What arguments did Abhinavagupta and dharmakirti make for the unreality of all external objects we know
An answer from Dignaga, Dharmakirti's teacher, and his pramana-samuccaya-vrtti, Dignaga's last and greatest work.
- Chapter 5 claims that words do not denote real things, and all a word means is that it is not (this "cow" is not a non-cow), and therefore a word cannot be used to cognize something.
- Perception (which is free from conceptual construction, verbal designation) has a particular for its object, and in the Buddhist scheme, that means consciousness of an organ in contact with an object. And perception is never mixed with inference (which may be valid, but always has the universal as its object, so its object does not exist), the only other type of cognition, because the latter is constructed by the mind through generalizing without regard for particulars.

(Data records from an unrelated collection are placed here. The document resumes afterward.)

import Literature.MathematicalPhysics.QuantumLattice.HubbardNNNHoppingTorusLimitCorrelatorWindow
import HarnessLib

/-!
# `t–t'` Hubbard model: ONE correlator window certificate bounds the correlators of the torus-limit
# ground states of EVERY density of a filling box `n ∈ [n₁, n₂]`

Family `hubbard` (topic `MathematicalPhysics/QuantumLattice`). Companion of
`HubbardNNNHoppingTorusLimitCorrelatorWindow.lean`, whose theorem
`InfVolFermionState.IsTorusLimitOf.re_expect_ge_of_window_certificate_TT'_ineq_of_window` turns a window
identity (`κ₊, κ₋ ≥ 0`, energy slots `hi`, `lo`, density multipliers `μ_σ` with slot `ν`) plus a certified
window `lo ≤ e(n) ≤ hi` AT ONE DENSITY `n` into the bound
`c − Σₖ ‖aₖ‖ + (Σ_σ μ_σ)(n/2 − ν) ≤ Re ω(X)` for every torus-limit ground state `ω` of density `n`.
Written for the material-oracle pipeline (downfold ↦ certifier): the downfold hands over a FILLING BOX,
not a density. Two observations make the same certificate a BOX certificate (Wang et al. 2024 §III:
the energy half-spaces enter only as constraints, so any window valid on the box may be used; the
operator identity itself does not mention `n`):

* the identity `hcert` is density-free — `n` enters only through the window hypothesis and through
  the class of states (`IsGroundStateInSector … (rectN n L) …`);
* the bound is AFFINE in `n`, so on a box it is at least the smaller of its two endpoint values.

Hence `…_of_fillingBox` below: if `lo ≤ e(x) ≤ hi` for EVERY `x ∈ [n₁, n₂]` (a box window — e.g. the
box cap `max u₁ u₂` of two bracketing certified caps and the box floor of a secant extension or of a
supporting line, `HubbardFillingBoxEnergyBounds.lean`; or simply the chord
`energyDensityTT'_le_density_chord` and `energyDensityTT'_ge_density_extrapolate_right/left`), then for
every `n ∈ [n₁, n₂]` and every torus-limit ground state `ω` of density `n`,
`min (c − Σ‖a‖ + (Σμ)(n₁/2 − ν)) (c − Σ‖a‖ + (Σμ)(n₂/2 − ν)) ≤ Re ω(X)` — one certificate, two endpoint
evaluations, the whole filling box; the `D₄` orbit-mean form `…d4…_of_fillingBox` likewise.
HONEST SCOPE: soundness edge only; no number, no claim on any ground state; the sharpness lost is exactly
the widening of the window from a point to the box. Everything is PROVED; no definition, no named fact.

## References
* J. Wang, J. Surace, I. Frérot, B. Legat, M.-O. Renou, V. Magron, A. Acín, *Certifying ground-state
  properties of many-body systems*, Phys. Rev. X 14 (2024) 031006, §III eq. (obsopt).
  [cite: WangEtAl2024, §III]
* D. Ruelle, *Statistical Mechanics: Rigorous Results* (1969), §3.3 (convexity of the energy density in
  the density — the source of box windows). [cite: Ruelle1969, §3.3]
-/

noncomputable section

namespace Literature.MathematicalPhysics.QuantumLattice

open Matrix Finset HubbardWave0 Literature.Probability.LatticeModels
open Literature.MathematicalPhysics.QuantumManyBody.StateRelaxation
open _root_.Filter
open scoped ComplexOrder BigOperators _root_.Topology

/-- An affine function of the density on `[n₁, n₂]` is at least the smaller endpoint value. [folklore] -/
private theorem min_endpoints_le_affine {C s ν n₁ n₂ n : ℝ} (h₁ : n₁ ≤ n) (h₂ : n ≤ n₂) :
    min (C + s * (n₁ / 2 - ν)) (C + s * (n₂ / 2 - ν)) ≤ C + s * (n / 2 - ν) := by
  rcases le_total 0 s with hs | hs
  · exact (min_le_left _ _).trans (by nlinarith)
  · exact (min_le_right _ _).trans (by nlinarith)

section FillingBox

/-- **Window certificate ⇒ orbit-mean correlator bound over a whole FILLING BOX.** Data as in
`…re_sum_expect_d4_ge_of_window_certificate_TT'_ineq_of_window`, except that the certified window is
assumed on a box, `lo ≤ energyDensityTT' t t' U x ≤ hi` for all `x ∈ [n₁, n₂]` (`0 ≤ n₁`, `n₂ < 2`).
Conclusion, for EVERY `n ∈ [n₁, n₂]` and every torus-limit ground state `ω` of density `n`:
`min_{e ∈ {n₁,n₂}} (c − Σₖ ‖aₖ‖ + (Σ_σ μ_σ)(e/2 − ν)) ≤ |S|⁻¹ Σ_{γ∈S} Re ω_{γΛ'}(Γ(d4Emb γ 0) X)`.
[cite: WangEtAl2024, §III] -/
theorem InfVolFermionState.IsTorusLimitOf.re_sum_expect_d4_ge_of_window_certificate_TT'_ineq_of_fillingBox
    (t t' : ℝ) {U : ℝ} (hU : 0 ≤ U) {n₁ n₂ : ℝ} (hn₁ : 0 ≤ n₁) (hn₂ : n₂ < 2) {κp κm lo hi : ℝ}
    (hκp : 0 ≤ κp) (hκm : 0 ≤ κm)
    (hlo : ∀ x ∈ Set.Icc n₁ n₂, lo ≤ ThermodynamicLimit.energyDensityTT' t t' U x)
    (hhi : ∀ x ∈ Set.Icc n₁ n₂, ThermodynamicLimit.energyDensityTT' t t' U x ≤ hi)
    {Λ Λ' : Finset (Site 2)} (hΛ : Λ ⊆ Λ') (h8 : thicken Λ 1 ⊆ Λ')
    (h0 : thicken ({0} : Finset (Site 2)) 1 ⊆ Λ') (hz : (0 : Site 2) ∈ Λ')
    {S : Finset (DihedralGroup 4)} (h1 : (1 : DihedralGroup 4) ∈ S) (hmul : ∀ a ∈ S, ∀ b ∈ S, a * b ∈ S)
    (Xw : FermionOp Λ') (μ : Fin 2 → ℝ) (ν : ℝ)
    {m : Type*} [Fintype m] [DecidableEq m] {Λm : Matrix m m ℂ} (hΛm : Λm.PosSemidef)
    (O : m → FermionOp Λ')
    {κ' : Type*} (s : Finset κ') (B : κ' → FermionOp Λ)
    {ι : Type*} (tt : Finset ι) (γ : ι → DihedralGroup 4) (hγS : ∀ l ∈ tt, γ l ∈ S) (wv : ι → Site 2)
    (hsh : ∀ l, d4ShiftSet (γ l) (wv l) Λ ⊆ Λ') (Y : ι → FermionOp Λ)
    {ρ : Type*} (uu : Finset ρ) (b : ρ → ℂ) (cw : ρ → List (Orb (PolySite Λ') × Bool))
    (hcw : ∀ j ∈ uu, ladderCharge (cw j) ≠ 0 ∨ ladderSpinCharge (cw j) ≠ 0)
    {δ : Type*} (ah : Finset δ) (dc : δ → ℝ) (V : δ → FermionOp Λ')
    {κ'' : Type*} (w : Finset κ'') (a : κ'' → ℂ) (word : κ'' → List (Orb (PolySite Λ') × Bool)) {c : ℝ}
    (hcert : Xw - (c : ℂ) • (1 : FermionOp Λ') -
        ∑ σ : Fin 2, ((μ σ : ℝ) : ℂ) • (nAt 0 hz σ - ((ν : ℝ) : ℂ) • (1 : FermionOp Λ')) -
        ((κp : ℝ) : ℂ) • (((hi : ℝ) : ℂ) • (1 : FermionOp Λ') -
          fermionEmbed (PolySite.incl h0) ((hubbardTTPrimeFermionInteraction t t' U).meanEnergyObs 1)) -
        ((κm : ℝ) : ℂ) • (fermionEmbed (PolySite.incl h0) ((hubbardTTPrimeFermionInteraction t t' U).meanEnergyObs 1) -
          ((lo : ℝ) : ℂ) • (1 : FermionOp Λ')) =
      gramForm Λm O +
        (∑ k ∈ s, ((hubbardTTPrimeFermionInteraction t t' U).localHamiltonian Λ' * fermionEmbed (PolySite.incl hΛ) (B k) -
            fermionEmbed (PolySite.incl hΛ) (B k) * (hubbardTTPrimeFermionInteraction t t' U).localHamiltonian Λ') +
          ∑ l ∈ tt, (fermionEmbed (PolySite.incl (hsh l)) (fermionEmbed (PolySite.d4Emb (γ l) (wv l) Λ) (Y l)) -
            fermionEmbed (PolySite.incl hΛ) (Y l)) +
          ∑ j ∈ uu, b j • ladderWord (cw j)) +
        (∑ m' ∈ ah, ((dc m' : ℝ) : ℂ) • ((V m')ᴴ - V m') + ∑ k ∈ w, a k • ladderWord (word k)))
    {n : ℝ} (hn : n ∈ Set.Icc n₁ n₂)
    {Ls : ℕ → ℕ} (hLs : Tendsto Ls atTop atTop)
    {ψ : ∀ L, Fock (Orb (FermionTorus 2 L))}
    (hψ : ∀ j, IsGroundStateInSector (hubbardTorusTT' (Ls j) t t' U)
      (ThermodynamicLimit.rectN n (Ls j)) 0 (ψ (Ls j)))
    (hψ1 : ∀ j, star (ψ (Ls j)) ⬝ᵥ ψ (Ls j) = 1)
    {ω : InfVolFermionState 2} (hω : ω.IsTorusLimitOf ψ Ls) :
    min (c - ∑ k ∈ w, ‖a k‖ + (∑ σ : Fin 2, μ σ) * (n₁ / 2 - ν))
        (c - ∑ k ∈ w, ‖a k‖ + (∑ σ : Fin 2, μ σ) * (n₂ / 2 - ν)) ≤
      ((S.card : ℝ)⁻¹ * ∑ g ∈ S, (ω.expect (d4ShiftSet g 0 Λ')
        (fermionEmbed (PolySite.d4Emb g 0 Λ') Xw)).re) := by
  have hn0 : 0 ≤ n := hn₁.trans hn.1
  have hn2 : n < 2 := lt_of_le_of_lt hn.2 hn₂
  have h := hω.re_sum_expect_d4_ge_of_window_certificate_TT'_ineq_of_window t t' hU hn0 hn2 hκp hκm
    (hlo n hn) (hhi n hn) hΛ h8 h0 hz h1 hmul Xw μ ν hΛm O s B tt γ hγS wv hsh Y uu b cw hcw ah dc V w a
    word hcert hLs hψ hψ1
  exact (min_endpoints_le_affine hn.1 hn.2).trans h

/-- **Translation-only certificates with both energy half-spaces ⇒ the correlator of every torus-limit
ground state of EVERY density of a filling box**: under the hypotheses of `…_TT'_ineq_of_window` with all
`γₗ = 1` and a box window `lo ≤ e(x) ≤ hi` on `[n₁, n₂]`, for every `n ∈ [n₁, n₂]`:
`min_{e ∈ {n₁,n₂}} (c − Σₖ ‖aₖ‖ + (Σ_σ μ_σ)(e/2 − ν)) ≤ Re ω_{Λ'}(X)`. The shape a box engine consumes:
one certificate (checked once), the box window of the filling-box files, two endpoint evaluations.
[cite: WangEtAl2024, §III] -/
theorem InfVolFermionState.IsTorusLimitOf.re_expect_ge_of_window_certificate_TT'_ineq_of_fillingBox
    (t t' : ℝ) {U : ℝ} (hU : 0 ≤ U) {n₁ n₂ : ℝ} (hn₁ : 0 ≤ n₁) (hn₂ : n₂ < 2) {κp κm lo hi : ℝ}
    (hκp : 0 ≤ κp) (hκm : 0 ≤ κm)
    (hlo : ∀ x ∈ Set.Icc n₁ n₂, lo ≤ ThermodynamicLimit.energyDensityTT' t t' U x)
    (hhi : ∀ x ∈ Set.Icc n₁ n₂, ThermodynamicLimit.energyDensityTT' t t' U x ≤ hi)
    {Λ Λ' : Finset (Site 2)} (hΛ : Λ ⊆ Λ') (h8 : thicken Λ 1 ⊆ Λ')
    (h0 : thicken ({0} : Finset (Site 2)) 1 ⊆ Λ') (hz : (0 : Site 2) ∈ Λ')
    (Xw : FermionOp Λ') (μ : Fin 2 → ℝ) (ν : ℝ)
    {m : Type*} [Fintype m] [DecidableEq m] {Λm : Matrix m m ℂ} (hΛm : Λm.PosSemidef)
    (O : m → FermionOp Λ')
    {κ' : Type*} (s : Finset κ') (B : κ' → FermionOp Λ)
    {ι : Type*} (tt : Finset ι) (γ : ι → DihedralGroup 4) (hγ1 : ∀ l ∈ tt, γ l = 1) (wv : ι → Site 2)
    (hsh : ∀ l, d4ShiftSet (γ l) (wv l) Λ ⊆ Λ') (Y : ι → FermionOp Λ)
    {ρ : Type*} (uu : Finset ρ) (b : ρ → ℂ) (cw : ρ → List (Orb (PolySite Λ') × Bool))
    (hcw : ∀ j ∈ uu, ladderCharge (cw j) ≠ 0 ∨ ladderSpinCharge (cw j) ≠ 0)
    {δ : Type*} (ah : Finset δ) (dc : δ → ℝ) (V : δ → FermionOp Λ')
    {κ'' : Type*} (w : Finset κ'') (a : κ'' → ℂ) (word : κ'' → List (Orb (PolySite Λ') × Bool)) {c : ℝ}
    (hcert : Xw - (c : ℂ) • (1 : FermionOp Λ') -
        ∑ σ : Fin 2, ((μ σ : ℝ) : ℂ) • (nAt 0 hz σ - ((ν : ℝ) : ℂ) • (1 : FermionOp Λ')) -
        ((κp : ℝ) : ℂ) • (((hi : ℝ) : ℂ) • (1 : FermionOp Λ') -
          fermionEmbed (PolySite.incl h0) ((hubbardTTPrimeFermionInteraction t t' U).meanEnergyObs 1)) -
        ((κm : ℝ) : ℂ) • (fermionEmbed (PolySite.incl h0) ((hubbardTTPrimeFermionInteraction t t' U).meanEnergyObs 1) -
          ((lo : ℝ) : ℂ) • (1 : FermionOp Λ')) =
      gramForm Λm O +
        (∑ k ∈ s, ((hubbardTTPrimeFermionInteraction t t' U).localHamiltonian Λ' * fermionEmbed (PolySite.incl hΛ) (B k) -
            fermionEmbed (PolySite.incl hΛ) (B k) * (hubbardTTPrimeFermionInteraction t t' U).localHamiltonian Λ') +
          ∑ l ∈ tt, (fermionEmbed (PolySite.incl (hsh l)) (fermionEmbed (PolySite.d4Emb (γ l) (wv l) Λ) (Y l)) -
            fermionEmbed (PolySite.incl hΛ) (Y l)) +
          ∑ j ∈ uu, b j • ladderWord (cw j)) +
        (∑ m' ∈ ah, ((dc m' : ℝ) : ℂ) • ((V m')ᴴ - V m') + ∑ k ∈ w, a k • ladderWord (word k)))
    {n : ℝ} (hn : n ∈ Set.Icc n₁ n₂)
    {Ls : ℕ → ℕ} (hLs : Tendsto Ls atTop atTop)
    {ψ : ∀ L, Fock (Orb (FermionTorus 2 L))}
    (hψ : ∀ j, IsGroundStateInSector (hubbardTorusTT' (Ls j) t t' U)
      (ThermodynamicLimit.rectN n (Ls j)) 0 (ψ (Ls j)))
    (hψ1 : ∀ j, star (ψ (Ls j)) ⬝ᵥ ψ (Ls j) = 1)
    {ω : InfVolFermionState 2} (hω : ω.IsTorusLimitOf ψ Ls) :
    min (c - ∑ k ∈ w, ‖a k‖ + (∑ σ : Fin 2, μ σ) * (n₁ / 2 - ν))
        (c - ∑ k ∈ w, ‖a k‖ + (∑ σ : Fin 2, μ σ) * (n₂ / 2 - ν)) ≤ (ω.expect Λ' Xw).re := by
  have hn0 : 0 ≤ n := hn₁.trans hn.1
  have hn2 : n < 2 := lt_of_le_of_lt hn.2 hn₂
  have h := hω.re_expect_ge_of_window_certificate_TT'_ineq_of_window t t' hU hn0 hn2 hκp hκm
    (hlo n hn) (hhi n hn) hΛ h8 h0 hz Xw μ ν hΛm O s B tt γ hγ1 wv hsh Y uu b cw hcw ah dc V w a
    word hcert hLs hψ hψ1
  exact (min_endpoints_le_affine hn.1 hn.2).trans h

end FillingBox

end Literature.MathematicalPhysics.QuantumLattice

end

- These two forms are identical to the cognition of an object, and self-awareness, respectively. Only these are necessary when we remember a cognition; and, given that things cease before the new cognition arises, momentariness, that is the only way to cognize something across moments.
Because only perception has the object as its object, there is nothing to know about it that cannot be revealed in perception, and this work, like his alambana-pariksha, argues that the object of cognition is nothing but its appearance in cognition: the object does not exist prior to cognition.
In the alambana-pariksha, dignaga proves that the object of cognition is nothing other than the appearance of the object in cognition itself. On the basis of this conclusion, he expounds the theory of self cognition in the pramanaamuccaya...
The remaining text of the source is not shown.